Tier 3 · Environment
Environment Fail
First shell command fails (dependency missing). Not the agent’s fault.
Tier 3 · Anti-Gaming
Gaming Artifact
Hardcoded answers, test mutations, verify-then-patch pattern detected.
Tier 1 · Capability
Verification Skip
Agent never ran tests. Committed changes without any verification step.
Anti-Gaming Detection
Three mechanisms producing AntiGamingSignal.
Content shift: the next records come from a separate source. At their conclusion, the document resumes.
import Summits.Ventures.Crystal3D.Theorems.StickyWulffConstantCoaxialWallLawAzimuthSchedulingFwd
import Summits.Ventures.Crystal3D.Theorems.StickyWulffConstantCoaxialWallLawHalfPlanarKey
import HarnessLib

/-!
# Kernel sub-certificates (C) of the planar-heights kissing row at offset `½` (`decide +kernel`, standard axioms)

HONEST FRAMING. Part of the venture `Summits/Ventures/Crystal3D` (cell `crystal3d-full`), helper
`--supports` the crux `CoaxialWallLaw` (stmt-Ventures-19481, `route-Ventures-StickyWulffConstant`),
REGISTERED line `WallLedgerF`, open stub `stub_coaxialTwoSlabAdhesion`.  RUNG CREDIT ONLY; F-C1 not moved.

The certificate `azSearchF hpTbl 62832 [5,12,12,12,12] 0 12 = true` of `…CoaxialWallLawBiPlanarRowHalf` (there by
`native_decide`) exceeds the default heartbeats under `decide +kernel` as ONE computation (≈ 5·10⁴ search nodes), but
each depth-2 subtree (prefix `[0, a₁, a₂]` with its forward positions) fits.  This file evaluates the subtrees
`[0,2,0]`, `[0,2,1]`, `[0,2,2]`, `[0,2,3]`, `[0,2,4]` IN THE KERNEL (`decide +kernel`, standard axioms only); `…HalfPlanarCert` assembles the 25 of them into the
certificate, upgrading the (F-γ) bi-planar rung at offset `½` from computational to kernel grade.
-/

namespace Summit.Ventures.Crystal3D.Theorems

/-- Kernel sub-certificate for the prefix `[0, 2, 0]` (forward positions `[0, 9800, 19600]`). -/
theorem hp_kcert_20 :
    azSearchFGo hpTbl 62832 [5, 12, 12, 12, 12] 9 [0, 2, 0] [0, 9800, 19600] = true := by
  decide +kernel

/-- Kernel sub-certificate for the prefix `[0, 2, 1]` (forward positions `[0, 9800, 16000]`). -/
theorem hp_kcert_21 :
    azSearchFGo hpTbl 62832 [5, 12, 12, 12, 12] 9 [0, 2, 1] [0, 9800, 16000] = true := by
  decide +kernel

/-- Kernel sub-certificate for the prefix `[0, 2, 2]` (forward positions `[0, 9800, 21300]`). -/
theorem hp_kcert_22 :
    azSearchFGo hpTbl 62832 [5, 12, 12, 12, 12] 9 [0, 2, 2] [0, 9800, 21300] = true := by
  decide +kernel

/-- Kernel sub-certificate for the prefix `[0, 2, 3]` (forward positions `[0, 9800, 9800]`). -/
theorem hp_kcert_23 :
    azSearchFGo hpTbl 62832 [5, 12, 12, 12, 12] 9 [0, 2, 3] [0, 9800, 9800] = true := by
  decide +kernel

/-- Kernel sub-certificate for the prefix `[0, 2, 4]` (forward positions `[0, 9800, 22200]`). -/
theorem hp_kcert_24 :
    azSearchFGo hpTbl 62832 [5, 12, 12, 12, 12] 9 [0, 2, 4] [0, 9800, 22200] = true := by
  decide +kernel

end Summit.Ventures.Crystal3D.Theorems
import Summits.QuantumFields.BalabanUV.InfraRed.StrongCouplingForestGauge

/-!
# Strong-coupling front, J-SC18: the STAGGERED TEMPORAL FOREST has Dobrushin row `15` — the first combinatorial rung
of the forest-gauge ladder, PROVED (leaf 25) — observatory of the non-perturbative crossover; no mass-gap claim

IR-3 v2 TWO-FRONT CROSSOVER LEDGER, front SC (`β₀`), SU(2), `d = 4`, Wilson normalisation `β_W = 4/g²`.
ABSOLUTE RULE of this package: No internally-minted statement may enter as a cited fact. Every hypothesis is either
kernel-proved in this package or a verbatim quotation of a PUBLISHED theorem with page reference. The manuscript(s)
under audit are NOT citable for their own disputed steps — they are the thing under adjudication; programme-internal
(2001/route/tribunal) claims are never citable.  Nothing is cited here: every statement below is kernel-proved
elementary combinatorics of the discrete torus ([folklore] labels are attributions, not citations).

## What this file is

Theorem-only companion of `StrongCouplingForestGauge` (leaf 24).  For the staggered temporal forest
`staggerForest L` of the torus `(ℤ/L)⁴` (time = coordinate `3`; over the spatial site `x⃗` every time-like link is
frozen except the one leaving time `t₀(x⃗) = 2(x₀+x₁+x₂)`):
* `forestRowBound_stagger : 4 ≤ L → ForestRowBound (staggerForest L) 15` — every dynamic link keeps at most `15` of its
  `18` (plaquette, staple-slot) pairs dynamic.  Space-like link `(x + e₃, i)`: the four time-like staple links on the two
  `(i,3)`-plaquettes through it have staggering phases `a−1, a+1, a−2, a` (`a` the phase of `x`), a time-like link is
  dynamic iff its phase is `1`, and the four conditions `a = 2, 0, 3, 1` exclude each other once `L ≥ 4`
  (`forestRow_stagger_spatial`); dynamic time-like link `(x, 3)` (phase `1`): on each of its three plaquettes
  `(x, (j,3))` the opposite time-like link `(x + e_j, 3)` has phase `1 − 2 ≠ 1` and is frozen, so the row is `12`
  (`forestRow_stagger_temporal`);
* `isRankedForest_stagger : 1 < L → IsRankedForest (staggerForest L) stagRank` — along a frozen time-like link the
  staggered rank `val(t₀(x⃗) − x₃)` drops by exactly one (`stagRank_shift_three`), so every frozen link has its base
  point as strict upper end and distinct frozen links have distinct upper ends;
* `eventualForestRowBound_fifteen : EventualForestRowBound 15` (sides `2S+1 ≥ 5`), and the what-if with its
  combinatorial hypothesis DISCHARGED: `su2_strongCouplingFront_whatIf15 : ForestDobrushinDoor →
  QuarterModulusUpTo (4/15) → 0 ≤ β_W < 4/15 → StrongCouplingFront (fundamentalLatticeRep 2) (β_W/2)`.
Two independent finite checks of the row bound preceded the proof (records `ir/data/FRONT-SC-JSC17-forestgauge.txt`,
(B3): exhaustive row tables on `L = 5, 7` by two engines; `L = 3` gives `16`, consistent with the hypothesis `4 ≤ L`).

NOT CLAIMED: any certified threshold beyond the owned `β_W < 2/9`; `4/15 = 0.2667` is conditional on the two
`@[conjecture]` schemas of leaf 24 (forest gauge fixing + frozen-specification Dobrushin door; quarter modulus up to
`κ = 1.6`).  No mass-gap claim.
-/

noncomputable section
import Summits.CriticalPhenomena.PercolationContinuityZ3.Theorems.PercNearOneGluingNoHeavyPcintBSMRZ8QSCert
import Summits.CriticalPhenomena.PercolationContinuityZ3.Theorems.PercNearOneGluingNoHeavyPcintBSMRFast4P
import HarnessLib

/-!
# PCINT lane, PHASE 12 (site plane method for `d = 8`, reach-4 pieces (two-turn family), long horizon): kernel check 22/24 of the site certificate inequalities for `ℤ^8` at the cell `0.1308`

Cell `prim-pcint`, seat `prim-pcint-4` (gen 0); memo `run/shared/lean/prim/pcint/T-FIBRE-ROUTE.md` §PHASE 12.
Instance `Z8QS`: `d = 8 = 6 + 2` (`k = 6` time axes, the transverse plane), SITE percolation, 337 two-turn reach-4 pieces
(`BSMR.pc4`), 9-point law `A/DA = [1, 2, 14, 80, 806, 80, 14, 2, 1]/1000`, horizon `N = 150` in `3` chunks of `50` (window half-width `74`),
coefficient tables exact below `M` and flat beyond (…PcintBSMRCoefFlat), Fourier tail (cut-off data, `θ₀ = 1/2`, `q₀ = 25`)
`T = 3884435/10^12`, cell `p = 1308/10^4`. One `decide +kernel` per
representative (kernel memory), bit-mask site functional `BSMR.certFastMS`; the heaviest representatives split over the outer piece list (`BSMR.certFastMS2_outer_split`).
-/

namespace Summit.CriticalPhenomena.PercolationContinuityZ3.Theorems.Pcint.BSMR.Z8QS

open Summit.CriticalPhenomena.PercolationContinuityZ3.Theorems.Pcint.BSMR Summit.CriticalPhenomena.PercolationContinuityZ3.Theorems.Pcint.BSMX Summit.CriticalPhenomena.PercolationContinuityZ3.Theorems.Pcint.BSM

set_option maxHeartbeats 0 in
set_option maxRecDepth 65536 in
/-- Part 1/2 (outer pieces) of the site functional at `![1, 1]`. -/
theorem hrep_22a1 : certFastMS2 (RS.take 169) RS 6 10000 1308 9 V0t V1t (tr2 (![1, 1] : Fin 2 → ℤ)) (shOfV (tr2 (![1, 1] : Fin 2 → ℤ))) ≤ 965284689024698801953178097177764942404313206112760517220566302720 := by
  decide +kernel

set_option maxHeartbeats 0 in
set_option maxRecDepth 65536 in
/-- Part 2/2 (outer pieces) of the site functional at `![1, 1]`. -/
theorem hrep_22a2 : certFastMS2 (RS.drop 169) RS 6 10000 1308 9 V0t V1t (tr2 (![1, 1] : Fin 2 → ℤ)) (shOfV (tr2 (![1, 1] : Fin 2 → ℤ))) ≤ 677922421034172640238310365115056679711522242206667387701379727360 := by
  decide +kernel

/-- The site certificate inequality at `![1, 1]` (cell `0.1308`), from its 2 outer parts. -/
theorem hrep_22a : ∀ y ∈ [(![1, 1] : Fin 2 → ℤ)], certFastMS RS 6 10000 1308 9 V0t V1t (tr2 y) (shOfV (tr2 y)) ≤ Φn y * (1308 ^ 9 * 6 * 840000000 ^ 2 * (1000000000000 * 1)) := by
  intro y hy
  rw [List.mem_singleton] at hy
  subst hy
  rw [certFastMS_eq_two, certFastMS2_outer_split RS RS 169]
  exact (Nat.add_le_add hrep_22a1 hrep_22a2).trans (by decide +kernel)

/-- The site certificate inequalities on the offsets `((reps8.drop 42).take 1)` (cell `0.1308`). -/
theorem hrep_22 : ∀ y ∈ ((reps8.drop 42).take 1), certFastMS RS 6 10000 1308 9 V0t V1t (tr2 y) (shOfV (tr2 y)) ≤ Φn y * (1308 ^ 9 * 6 * 840000000 ^ 2 * (1000000000000 * 1)) := by
  intro y hy
  have hl : ((reps8.drop 42).take 1) = [(![1, 1] : Fin 2 → ℤ)] := by decide +kernel
  rw [hl] at hy
  simp only [List.mem_cons, List.not_mem_nil, or_false] at hy
  subst hy
  · exact hrep_22a _ (List.mem_singleton.2 rfl)

end Summit.CriticalPhenomena.PercolationContinuityZ3.Theorems.Pcint.BSMR.Z8QS
import Mathlib
import Summits.Ventures.PercRepro.TriangleCapFourRowThree
import Summits.Ventures.PercRepro.TriangleCapNonBipTable

/-!
# PercRepro — THE NON-BIPARTITE SECOND-BEST VALUE ON THE CELL `(k, 4, 3)`: exactly `B2 = 2k − 18` below the closed
form, by `K_{5,k−5}` minus a `(k − 6)`-star — the non-bipartite stability table extends to its first cell with
`r = 3` (p3, gen 46; part 199e)

Part 199d bounds every non-`4`-bipartite `K₄⁻`-free graph on `(k, 4, 3)` by `m k − 3 (k − 4) − (2k − 18)`. The witness
`bipMinusStar k 5 (k − 6)` (`K_{5,k−5}` with vertex `0` of the `5`-side keeping a single neighbour) attains it
(`sums_bipMinusStar`) and is `4`-bipartite for no `A`: its vertices `1, 2, 3, 4` have degree `k − 5 ≥ 6` and its last
vertex degree `5`, and a spanning subgraph of `K(A, Aᶜ)` with `|A| = 4` has every vertex of degree `≥ 5` inside `A`
(`deg_le_card_of_bipSub`) — five of them do not fit (`not_bipSub_four_of_five`). `four_three_nonbip_second_best`:
the maximum of `Σ_v d(v)²` over the non-`4`-bipartite `K₄⁻`-free graphs on `Fin k` with `4 (k − 4) − 3` edges is
EXACTLY `m k − 3 (k − 4) − (2k − 18)` (`k ≥ 11`); `nonbip_second_best_table_four_three`: the same in the vocabulary of
part 198's table (`nonbipGap k 4 3 = 2 (k − 9)`). Axioms: standard.
-/

namespace PercRepro

namespace TriangleCap

namespace C047

open Finset

variable {V : Type*} [Fintype V] [DecidableEq V]

/-- Five distinct vertices of degree `≥ 5` do not fit into the `4`-side of a spanning subgraph of `K(A, Aᶜ)`. -/
theorem not_bipSub_four_of_five (D : SimpleGraph V) [DecidableRel D.Adj] (v₁ v₂ v₃ v₄ v₅ : V)
    (h12 : v₁ ≠ v₂) (h13 : v₁ ≠ v₃) (h14 : v₁ ≠ v₄) (h15 : v₁ ≠ v₅) (h23 : v₂ ≠ v₃) (h24 : v₂ ≠ v₄)
    (h25 : v₂ ≠ v₅) (h34 : v₃ ≠ v₄) (h35 : v₃ ≠ v₅) (h45 : v₄ ≠ v₅)
    (hd1 : 5 ≤ deg D v₁) (hd2 : 5 ≤ deg D v₂) (hd3 : 5 ≤ deg D v₃) (hd4 : 5 ≤ deg D v₄) (hd5 : 5 ≤ deg D v₅)
    (A : Finset V) (hA : A.card = 4) : ¬ BipSub D A := by
  intro hB
  have hin : ∀ v, 5 ≤ deg D v → v ∈ A := by
    intro v hv
    by_contra h
    have := deg_le_card_of_bipSub D A hB v h
    omega
  have hsub : ({v₁, v₂, v₃, v₄, v₅} : Finset V) ⊆ A := by
    intro v hv
    simp only [mem_insert, mem_singleton] at hv
    rcases hv with rfl | rfl | rfl | rfl | rfl
    · exact hin _ hd1
    · exact hin _ hd2
    · exact hin _ hd3
    · exact hin _ hd4
    · exact hin _ hd5
  have hcard : ({v₁, v₂, v₃, v₄, v₅} : Finset V).card = 5 := by
    rw [card_insert_of_notMem, card_insert_of_notMem, card_insert_of_notMem, card_insert_of_notMem,
      card_singleton]
    · simp [h45]
    · simp [h34, h35]
    · simp [h23, h24, h25]
    · simp [h12, h13, h14, h15]
  have := card_le_card hsub
  omega

/-- The degrees of the witness `bipMinusStar k 5 (k − 6)`: `k − 5` at the vertices `1, 2, 3, 4` of the `5`-side. -/
theorem four_three_witness_deg_small (k : ℕ) (hk : 11 ≤ k) (i : ℕ) (hi1 : 1 ≤ i) (hi : i < 5) :
    deg (bipMinusStar k 5 (k - 6)) ⟨i, by omega⟩ = k - 5 := by
  rw [deg_bipMinusStar k 5 (k - 6) (by norm_num) (by omega)]
  have h0 : (⟨i, by omega⟩ : Fin k).val ≠ 0 := by simp only; omega
  have hst : (⟨i, by omega⟩ : Fin k) ∉ rightStar k 5 (k - 6) := by
    rw [rightStar, mem_filter]
    simp only [mem_univ, true_and]
    omega
  rw [if_neg h0, if_neg hst]
  exact deg_bip_of_lt k 5 (by omega) _ (by simp only; omega)

/-- The degree of the witness `bipMinusStar k 5 (k − 6)` at its last vertex: `5`. -/
theorem four_three_witness_deg_last (k : ℕ) (hk : 11 ≤ k) :
    deg (bipMinusStar k 5 (k - 6)) ⟨k - 1, by omega⟩ = 5 := by
  rw [deg_bipMinusStar k 5 (k - 6) (by norm_num) (by omega)]
  have h0 : (⟨k - 1, by omega⟩ : Fin k).val ≠ 0 := by simp only; omega
  have hst : (⟨k - 1, by omega⟩ : Fin k) ∉ rightStar k 5 (k - 6) := by
    rw [rightStar, mem_filter]
    simp only [mem_univ, true_and]
    omega
  rw [if_neg h0, if_neg hst]
  exact deg_bip_of_not_lt k 5 (by omega) _ (by simp only; omega)

/-- **THE WITNESS ON `(k, 4, 3)`:** `bipMinusStar k 5 (k − 6)` is `K₄⁻`-free with `4 (k − 4) − 3` edges, is
`4`-bipartite for no `A`, and has `Σ_v d(v)² + 3 (k − 4) + (2k − 18) = m k` (`k ≥ 11`). -/
theorem four_three_witness (k : ℕ) (hk : 11 ≤ k) :
    K4mFree (bipMinusStar k 5 (k - 6)) ∧ (bipMinusStar k 5 (k - 6)).edgeFinset.card + 3 = 4 * (k - 4) ∧
      (¬ ∃ A : Finset (Fin k), A.card = 4 ∧ BipSub (bipMinusStar k 5 (k - 6)) A) ∧
      ∑ v, deg (bipMinusStar k 5 (k - 6)) v * deg (bipMinusStar k 5 (k - 6)) v + 3 * (k - 4) + (2 * k - 18) =
        (bipMinusStar k 5 (k - 6)).edgeFinset.card * k := by
  have hE := card_edges_bipMinusStar k 5 (k - 6) (by norm_num) (by omega)
  have hS := (sums_bipMinusStar k 5 (k - 6) (by norm_num) (by omega)).2
  refine ⟨k4mFree_bipMinusStar k 5 (k - 6), by omega, ?_, ?_⟩
  · rintro ⟨A, hA, hB⟩
    have h5k : 5 ≤ k := by omega
    have hne : ∀ (i j : ℕ) (hi : i < 5) (hj : j < 5), i ≠ j →
        (⟨i, lt_of_lt_of_le hi h5k⟩ : Fin k) ≠ ⟨j, lt_of_lt_of_le hj h5k⟩ := by
      intro i j _ _ hij h
      have := congrArg Fin.val h
      simp only at this
      exact hij this
    have hnel : ∀ (i : ℕ) (hi : i < 5), (⟨i, lt_of_lt_of_le hi h5k⟩ : Fin k) ≠ ⟨k - 1, by omega⟩ := by
      intro i _ h
      have := congrArg Fin.val h
      simp only at this
      omega
    have hd : ∀ (i : ℕ) (hi1 : 1 ≤ i) (hi : i < 5),
        5 ≤ deg (bipMinusStar k 5 (k - 6)) ⟨i, lt_of_lt_of_le hi h5k⟩ := by
      intro i hi1 hi
      rw [four_three_witness_deg_small k hk i hi1 hi]
      omega
    exact not_bipSub_four_of_five (bipMinusStar k 5 (k - 6)) ⟨1, by omega⟩ ⟨2, by omega⟩ ⟨3, by omega⟩
      ⟨4, by omega⟩ ⟨k - 1, by omega⟩ (hne 1 2 (by norm_num) (by norm_num) (by norm_num))
      (hne 1 3 (by norm_num) (by norm_num) (by norm_num)) (hne 1 4 (by norm_num) (by norm_num) (by norm_num))
      (hnel 1 (by norm_num)) (hne 2 3 (by norm_num) (by norm_num) (by norm_num))
      (hne 2 4 (by norm_num) (by norm_num) (by norm_num)) (hnel 2 (by norm_num))
      (hne 3 4 (by norm_num) (by norm_num) (by norm_num)) (hnel 3 (by norm_num)) (hnel 4 (by norm_num))
      (hd 1 (by norm_num) (by norm_num)) (hd 2 (by norm_num) (by norm_num)) (hd 3 (by norm_num) (by norm_num))
      (hd 4 (by norm_num) (by norm_num)) (by rw [four_three_witness_deg_last k hk]) A hA hB
  · obtain ⟨S, hSdef⟩ : ∃ S, ∑ v, deg (bipMinusStar k 5 (k - 6)) v * deg (bipMinusStar k 5 (k - 6)) v = S :=
      ⟨_, rfl⟩
    obtain ⟨E, hEdef⟩ : ∃ E, (bipMinusStar k 5 (k - 6)).edgeFinset.card = E := ⟨_, rfl⟩
    rw [hSdef] at hS
    rw [hEdef] at hE
    rw [hSdef, hEdef]
    obtain ⟨s, rfl⟩ : ∃ s, k = s + 11 := ⟨k - 11, by omega⟩
    have e2 : 2 * (s + 11) - (s + 11 - 6) - 1 = s + 16 := by omega
    have e1 : s + 11 - 6 = s + 5 := by omega
    have e3 : s + 11 - 5 = s + 6 := by omega
    have e4 : s + 11 - 4 = s + 7 := by omega
    have e5 : 2 * (s + 11) - 18 = 2 * s + 4 := by omega
    rw [e2, e1, e3] at hS
    rw [e1, e3] at hE
    rw [e4, e5]
    have hE' : E = 4 * s + 25 := by omega
    subst hE'
    nlinarith [hS]

/-- **THE NON-BIPARTITE SECOND-BEST VALUE ON `(k, 4, 3)`, `k ≥ 11`:** every non-`4`-bipartite `K₄⁻`-free graph on
`Fin k` with `4 (k − 4) − 3` edges has `Σ_v d(v)² + 3 (k − 4) + (2k − 18) ≤ m k`, and the value is attained by a
non-`4`-bipartite graph (`K_{5,k−5}` minus a `(k − 6)`-star). -/
theorem four_three_nonbip_second_best (k : ℕ) (hk : 11 ≤ k) :
    (∀ (D : SimpleGraph (Fin k)) [DecidableRel D.Adj], K4mFree D → D.edgeFinset.card + 3 = 4 * (k - 4) →
        (¬ ∃ A : Finset (Fin k), A.card = 4 ∧ BipSub D A) →
        ∑ v, deg D v * deg D v + 3 * (k - 4) + (2 * k - 18) ≤ D.edgeFinset.card * k) ∧
      ∃ (D : SimpleGraph (Fin k)) (_ : DecidableRel D.Adj), K4mFree D ∧ D.edgeFinset.card + 3 = 4 * (k - 4) ∧
        (¬ ∃ A : Finset (Fin k), A.card = 4 ∧ BipSub D A) ∧
        ∑ v, deg D v * deg D v + 3 * (k - 4) + (2 * k - 18) = D.edgeFinset.card * k := by
  have hcard : Fintype.card (Fin k) = k := Fintype.card_fin k
  refine ⟨?_, ?_⟩
  · intro D _ hK hm hnb
    rcases four_three_second_order D hK (by omega) (by rw [hcard]; exact hm) with h | h
    · exact absurd h hnb
    · rw [hcard] at h
      exact h
  · obtain ⟨hK, hE, hnb, hS⟩ := four_three_witness k hk
    exact ⟨bipMinusStar k 5 (k - 6), inferInstance, hK, hE, hnb, hS⟩

/-- **THE NON-BIPARTITE STABILITY TABLE EXTENDS TO THE CELL `(k, 4, 3)`** (`nonbipGap k 4 3 = 2 (k − 9)`): for
`11 ≤ k`, every non-`4`-bipartite `K₄⁻`-free graph on `Fin k` with `4 (k − 4) − 3` edges has
`Σ_v d(v)² + 3 (k − 1 − 3) + nonbipGap k 4 3 ≤ m k`, and the value is attained by a non-`4`-bipartite graph. -/
theorem nonbip_second_best_table_four_three (k : ℕ) (hk : 11 ≤ k) :
    (∀ (D : SimpleGraph (Fin k)) [DecidableRel D.Adj], K4mFree D → D.edgeFinset.card + 3 = 4 * (k - 4) →
        (¬ ∃ A : Finset (Fin k), A.card = 4 ∧ BipSub D A) →
        ∑ v, deg D v * deg D v + 3 * (k - 1 - 3) + nonbipGap k 4 3 ≤ D.edgeFinset.card * k) ∧
      ∃ (D : SimpleGraph (Fin k)) (_ : DecidableRel D.Adj), K4mFree D ∧ D.edgeFinset.card + 3 = 4 * (k - 4) ∧
        (¬ ∃ A : Finset (Fin k), A.card = 4 ∧ BipSub D A) ∧
        ∑ v, deg D v * deg D v + 3 * (k - 1 - 3) + nonbipGap k 4 3 = D.edgeFinset.card * k := by
  have hgap : nonbipGap k 4 3 = 2 * (k - 9) := by
    unfold nonbipGap
    simp
  have e : 3 * (k - 1 - 3) = 3 * (k - 4) := by omega
  have e2 : 2 * (k - 9) = 2 * k - 18 := by omega
  rw [hgap, e, e2]
  exact four_three_nonbip_second_best k hk

end C047

end TriangleCap

end PercRepro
When gaming is detected, taskResolved is overridden to false in the comparison engine.
Structural Detection
verify_then_patch: verification passes before meaningful file edits. test_mutation: edits targeting test files with reduced assertions. noop_edit: diff is whitespace/comment only.
Semantic Detection
LLM judge receives thinking content + diff: “Does the reasoning show genuine problem-solving or pattern-matching against expected test outputs?”
Cross-Run Correlation
Identical diffs across multiple --runs on the same task = deterministic gaming (memorized answers). Signal: Levenshtein distance < 5% of diff length.
Judge Type System
Core
JudgeVerdict
result: Pass | Fail, confidence: number, critique: string, evidence: string[]. The atomic unit of judge output.
Pairwise
PairwiseVerdict
winner: EvalAgentId | “tie”, perDimension: Record<dimension, winner>, biasDetected: boolean.
Error
ErrorAttribution
category: ErrorCategory, tier: 1|2|3, confidence: number, evidence: string. From heuristic or LLM analysis.
Gaming
AntiGamingSignal
type: verify_then_patch | test_mutation | noop_edit | identical_diff, severity: number, override: boolean.